Held: Friday, 25 August 2017

We begin the class by exploring the definition of computer science and by trying to write some basic algorithms.



  • Introduction - What is CS?
  • Exercise - An everyday algorithm
  • Debriefing on exercise
  • Common parts of an algorithm


News / Etc.

  • Welcome to CSC 151!
  • I’m Sam (or SamR)
  • Your class mentors are Hongyuan, Jemuel, and Marli.
  • You should have received four handouts at the start of class.
  • Since it’s the first day of class, I’ll be taking attendance. (It will take a few weeks for me to learn all of your names; even more than normal because I’m teaching approximately 150 students this semester.)
    • “Hi, my name is FORENAME SURNAME.”
    • “You can call me PRIMARY NAME.”
    • “If you must address me by surname, you can call me Mr./Ms./Mx./[nothing] SURNAME.”
    • Optional: “My pronouns are ….”

Upcoming Work

  • Assignment 1 Due Sunday night.
  • Readings (handed out today), due before class Monday.
  • Signed academic honesty policy due in class on Wednesday.
    • If you are uncomfortable signing it, make an appointment to chat with me.

Extra credit (Academic)

  • CS Table, noon, Tuesday, Whale Room (I hope)

Extra credit (Peer)

None yet.

Good things to do

  • Ag Days in Grinnell, Thursday the 31st. More info forthcoming.

An introductory question

  • Rather than telling you exactly what the class is about, I’m going to start the class with a question for you.
    • The question will help ground the class.
    • The question will begin to get you used to some aspects of my teaching style (particularly my reliance on recitation-style work).
    • The question will test your abilities as a liberal artist.
  • What is Computer Science?
  • I will give some of my own responses after I’ve heard some of yours.

What is computer science?

  • Computer scientists differ in how they define the discipline. However, most would agree that, at least in part,

    Computer science is the study of algorithms and data structures.

  • By “algorithms”, we mean sets of instructions that can be used to solve problems.
    • Some problems are mathematical.
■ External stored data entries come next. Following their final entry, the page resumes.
import Summits.SmoothPoincare4.SmoothPoincare4.Theorems.ConvexBisectionAcyclicBisectionExistsBeltMonodromySlope
import HarnessLib

/-!
# N1 ▸ `node_N1_move` ▸ (d) N1-mono, brick H4-7: THE BELT SLOPE ON A UNIFORM BELT —
# non-vanishing fibre derivative and the Lipschitz bound `|Sl (u, m)| ≤ C ‖m‖`
(wave 7, crux stmt-SmoothPoincare4-10508, line `modp-braid-orbits`, registered stub `stub_M2geo` (N1) ▸
`node_N1_move` ▸ sub-node (d); registered sub-goal `helper_beltSlope_uniformBelt`)

Continuation of `…BeltMonodromySlope.lean` (piece (d4′) of H4-REPORT §4).  For the belt slope
`Sl (u, m) := S_{d k} (w (Ψ (∂(G₀⁻¹) (β♭ (e^{2πiu}, m)))))` of handle `k` in the telescope of `node_N1_move`
(`beltSlope_package`: smooth on `ℝ × ball 0 ρ`, `Sl (u, 0) = 0`, differential `(δu, δm) ↦ ⟪M e^{2πiu}, δm⟫` at the
belt circle, `M` injective) we prove, on a UNIFORM thinner belt `ℝ × ball 0 ρ'`:
* §1 the FIBRE derivative `∂_m Sl (u, m)` does not vanish (it is `⟪M e^{2πiu}, ·⟫ ≠ 0` at `m = 0`; continuity of
  `fderiv`, `1`-periodicity in `u`, generalized tube lemma) — the pages of `∂X` cross every fibre disc of the belt
  solid torus transversally, so the field `∇_m Sl / ‖∇_m Sl‖²` of piece (d6) is defined;
* §2 the LIPSCHITZ BOUND `|Sl (u, m)| ≤ C ‖m‖` (mean value inequality on the fibre discs with a uniform bound of
  `‖∂_m Sl‖` on `[0,1] × closedBall 0 ρ'`) — the core zone `{‖m‖ < ρ₁}` lies inside the levels `|σ| < C ρ₁`
  (the choice `η ≥ 2 C ρ₁` of piece (d6)).
Registered packaging: `helper_beltSlope_uniformBelt`.  Everything is proved; no named facts, no `sorry`.
References: J. B. Etnyre, T. Fuller, IMRN 2006, Thm. 1 (proof, p. 8) [EtnyreFuller2006]; A. A. Kosinski,
*Differential Manifolds* (1993), VI §6 [Kosinski1993].
-/

noncomputable section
For example, you might write an algorithm to find the square root of a real number.
    • Other problems deal with textual information. For example, you might write an algorithm that tells how to find a name in the phone book.
    • Still other problems deal with graphical information. For example, you might write a program that finds text in an image (and then figures out what the text is).
    • Clearly, you can write algorithms for a wide variety of problems.
  • By “data structures”, we mean mechanisms for organizing information. For example, we organize some information in lists, other information in tables, and other information in more complex structures.
  • By “study”, we mean specify, design, describe, evaluate mathematically, evaluate experimentally, implement in software, implement in hardware, prove properties, consider applications and implications, and much, much more.
  • In our studies, we rely on the tools and techniques from a number of other disciplines.
    • From mathematics, we take proof techniques, formal language for describing problems and solutions, and even core ideas.
    • From science, we take an experimental approach. We show that an algorithm is “correct” by constructing a variety of experiments.
    • From engineering, we take techniques for designing and constructing things.
    • From psychology and the social sciences, we take techniques for understanding the relationship of our work to human endeavors.
  • These diverse perspectives and skill sets make CS interesting and challenging.
  • Our European colleagues often refer to the discipline as “Informatics” (that is, implying the study of information), and I will admit that I have come to prefer the term because it distances us a bit from both computers (we are broader than the technology) and from science (since we do not necessarily emphasize the scientific method).

An everyday algorithm

  • We’ll explore the problems of writing clear instructions through a simple exercise.
  • Challenge: Write a clear, unambiguous, and detailed set of instructions for making a nut butter and preserves sandwich.
  • Format: Work in groups of about four.
    • I will distribute playing cards to help you identify those groups.
  • Each group will write its solution on one of the four boards.
  • SamR will play the role of the sentient, but malicious and clueless “follower of instructions”.


  • We will consider some of the implications of the activity today.
  • Model: Discuss implications in your small group. Then pick a few important topics to share with the larger group.
  • We will continue debriefing in the next class period.